Saved entries
----
import Literature.Probability.LatticeModels.IsingThermodynamics
import HarnessLib

/-!
# Exponential decay of the truncated two-point function of the supercritical Ising model on `ℤ^d`,
# `d ≥ 3` (Duminil-Copin–Goswami–Raoufi 2020, Thm 1.1) — ONE named fact

H. Duminil-Copin, S. Goswami, A. Raoufi, *Exponential decay of truncated correlations for the Ising
model in any dimension for all but the critical temperature*, Comm. Math. Phys. **374** (2020)
891–921 = arXiv:1808.00439 [DuminilCopinGoswamiRaoufi2020], **Theorem 1.1** (p. 2 of the arXiv
version): «For the nearest-neighbor Ising model on `ℤ^d` in dimension `d ≥ 3`, for any `β > β_c` there
exists `c = c(β,d) > 0` such that for every `x, y ∈ ℤ^d`,
`0 ≤ ⟨σ_x ; σ_y⟩⁺_β ≤ exp[-c‖x - y‖]`», where `⟨σ_x;σ_y⟩ := ⟨σ_xσ_y⟩ - ⟨σ_x⟩⟨σ_y⟩` is the truncated
two-point function and `⟨·⟩⁺_β` the plus state (the paper recalls `β < β_c ⇒ ⟨σ_x⟩⁺_β = 0`,
`β > β_c ⇒ ⟨σ_x⟩⁺_β > 0`, i.e. `β_c` is the magnetisation threshold — the tree's `criticalBeta d`).
The proof (§§2–4 of the source: random currents, the FK–Ising exponential mixing Thm 1.3, Pisztora
coarse graining and Bodineau's slab-threshold identification) is NOT in the tree; the `d = 2` case
(Onsager ∕ duality) and `β < β_c` (Aizenman–Barsky–Fernández sharpness,
`twoPoint_exponentialDecay_of_lt_criticalBeta`) are separate results.

Vocabulary: the tree's plus-state correlations `plusCorr d β 0 A = ⟨σ_A⟩⁺_{β,0}` (box limits of
the plus-boundary finite-volume states, `hasBoxLimit_isingCorr_plus`), with `σ_xσ_y = σ_{{x}∆{y}}`
(so the statement at `x = y` reads `0 ≤ 1 - (m*)² ≤ 1`, as printed), and the sup norm `‖·‖` of
`Site d = ℤ^d` (the printed norm is not specified beyond `‖x - y‖`; for the Euclidean or `ℓ¹` norm
the printed bound implies the sup-norm one with the same `c`, since `‖·‖_∞ ≤ ‖·‖₂ ≤ ‖·‖₁`).

Requested by the `ym-ir` census calibration row A5 ∕ DS26: it is the dual-supercritical input
«[DCGR20]» of Duncan–Schweinhart's plaquette–plaquette mass gap for `ℤ₂` lattice gauge theory on
`ℤ³` in the confined phase (`IsingGaugePlaquetteCovarianceDuality.lean` proves the deconfined phase
and reduces the confined phase to this fact). HONEST FRAMING: a `d ≥ 3` Ising-model theorem; nothing
here bears on Yang–Mills or the mass gap (Clay).

## References

* H. Duminil-Copin, S. Goswami, A. Raoufi, Comm. Math. Phys. 374 (2020) 891–921, arXiv:1808.00439,
  Thm 1.1 (and Lemma 1.2, Thm 1.3). [DuminilCopinGoswamiRaoufi2020]
-/

noncomputable section

open scoped symmDiff

namespace Literature.Probability.LatticeModels

/-- **Duminil-Copin–Goswami–Raoufi 2020, Theorem 1.1** (exponential decay of the truncated
two-point function of the plus state throughout the ordered phase): for the nearest-neighbour Ising
model on `ℤ^d`, `d ≥ 3`, and every `β > β_c(d)` there is `c = c(β,d) > 0` such that for all
`x, y ∈ ℤ^d`, `0 ≤ ⟨σ_xσ_y⟩⁺_β - ⟨σ_x⟩⁺_β⟨σ_y⟩⁺_β ≤ exp(-c‖x - y‖)` (plus state at zero field,
`plusCorr d β 0`; `σ_xσ_y = σ_{{x}∆{y}}`; sup norm on `ℤ^d`). NAMED FACT — the proof (random
currents + FK–Ising exponential mixing + Pisztora coarse graining + Bodineau's slab threshold) is not
in the tree. [cite: DuminilCopinGoswamiRaoufi2020, Thm 1.1] -/
def DuminilCopinGoswamiRaoufi2020_truncatedTwoPointPlus_expDecay (d : ℕ) : Prop :=
  3 ≤ d → ∀ β : ℝ, criticalBeta d < β → ∃ c : ℝ, 0 < c ∧ ∀ x y : Site d,
    0 ≤ plusCorr d β 0 ({x} ∆ {y}) - plusCorr d β 0 {x} * plusCorr d β 0 {y} ∧
      plusCorr d β 0 ({x} ∆ {y}) - plusCorr d β 0 {x} * plusCorr d β 0 {y} ≤
        Real.exp (-(c * ‖x - y‖))

end Literature.Probability.LatticeModels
----
PROBLEM DETAILS.
The reply is to be an exact repeat of the records above.

OUTPUT OF THE EXERCISE.
import Literature.Probability.LatticeModels.IsingThermodynamics
import HarnessLib

/-!
# Exponential decay of the truncated two-point function of the supercritical Ising model on `ℤ^d`,
# `d ≥ 3` (Duminil-Copin–Goswami–Raoufi 2020, Thm 1.1) — ONE named fact

H. Duminil-Copin, S. Goswami, A. Raoufi, *Exponential decay of truncated correlations for the Ising
model in any dimension for all but the critical temperature*, Comm. Math. Phys. **374** (2020)
891–921 = arXiv:1808.00439 [DuminilCopinGoswamiRaoufi2020], **Theorem 1.1** (p. 2 of the arXiv
version): «For the nearest-neighbor Ising model on `ℤ^d` in dimension `d ≥ 3`, for any `β > β_c` there
exists `c = c(β,d) > 0` such that for every `x, y ∈ ℤ^d`,
`0 ≤ ⟨σ_x ; σ_y⟩⁺_β ≤ exp[-c‖x - y‖]`», where `⟨σ_x;σ_y⟩ := ⟨σ_xσ_y⟩ - ⟨σ_x⟩⟨σ_y⟩` is the truncated
two-point function and `⟨·⟩⁺_β` the plus state (the paper recalls `β < β_c ⇒ ⟨σ_x⟩⁺_β = 0`,
`β > β_c ⇒ ⟨σ_x⟩⁺_β > 0`, i.e. `β_c` is the magnetisation threshold — the tree's `criticalBeta d`).
The proof (§§2–4 of the source: random currents, the FK–Ising exponential mixing Thm 1.3, Pisztora
coarse graining and Bodineau's slab-threshold identification) is NOT in the tree; the `d = 2` case
(Onsager ∕ duality) and `β < β_c` (Aizenman–Barsky–Fernández sharpness,
`twoPoint_exponentialDecay_of_lt_criticalBeta`) are separate results.

Vocabulary: the tree's plus-state correlations `plusCorr d β 0 A = ⟨σ_A⟩⁺_{β,0}` (box limits of
the plus-boundary finite-volume states, `hasBoxLimit_isingCorr_plus`), with `σ_xσ_y = σ_{{x}∆{y}}`
(so the statement at `x = y` reads `0 ≤ 1 - (m*)² ≤ 1`, as printed), and the sup norm `‖·‖` of
`Site d = ℤ^d` (the printed norm is not specified beyond `‖x - y‖`; for the Euclidean or `ℓ¹` norm
the printed bound implies the sup-norm one with the same `c`, since `‖·‖_∞ ≤ ‖·‖₂ ≤ ‖·‖₁`).

Requested by the `ym-ir` census calibration row A5 ∕ DS26: it is the dual-supercritical input
«[DCGR20]» of Duncan–Schweinhart's plaquette–plaquette mass gap for `ℤ₂` lattice gauge theory on
`ℤ³` in the confined phase (`IsingGaugePlaquetteCovarianceDuality.lean` proves the deconfined phase
and reduces the confined phase to this fact). HONEST FRAMING: a `d ≥ 3` Ising-model theorem; nothing
here bears on Yang–Mills or the mass gap (Clay).

## References

* H. Duminil-Copin, S. Goswami, A. Raoufi, Comm. Math. Phys. 374 (2020) 891–921, arXiv:1808.00439,
  Thm 1.1 (and Lemma 1.2, Thm 1.3). [DuminilCopinGoswamiRaoufi2020]
-/

noncomputable section

open scoped symmDiff

namespace Literature.Probability.LatticeModels

/-- **Duminil-Copin–Goswami–Raoufi 2020, Theorem 1.1** (exponential decay of the truncated
two-point function of the plus state throughout the ordered phase): for the nearest-neighbour Ising
model on `ℤ^d`, `d ≥ 3`, and every `β > β_c(d)` there is `c = c(β,d) > 0` such that for all
`x, y ∈ ℤ^d`, `0 ≤ ⟨σ_xσ_y⟩⁺_β - ⟨σ_x⟩⁺_β⟨σ_y⟩⁺_β ≤ exp(-c‖x - y‖)` (plus state at zero field,
`plusCorr d β 0`; `σ_xσ_y = σ_{{x}∆{y}}`; sup norm on `ℤ^d`). NAMED FACT — the proof (random
currents + FK–Ising exponential mixing + Pisztora coarse graining + Bodineau's slab threshold) is not
in the tree. [cite: DuminilCopinGoswamiRaoufi2020, Thm 1.1] -/
def DuminilCopinGoswamiRaoufi2020_truncatedTwoPointPlus_expDecay (d : ℕ) : Prop :=
  3 ≤ d → ∀ β : ℝ, criticalBeta d < β → ∃ c : ℝ, 0 < c ∧ ∀ x y : Site d,
    0 ≤ plusCorr d β 0 ({x} ∆ {y}) - plusCorr d β 0 {x} * plusCorr d β 0 {y} ∧
      plusCorr d β 0 ({x} ∆ {y}) - plusCorr d β 0 {x} * plusCorr d β 0 {y} ≤
        Real.exp (-(c * ‖x - y‖))

end Literature.Probability.LatticeModels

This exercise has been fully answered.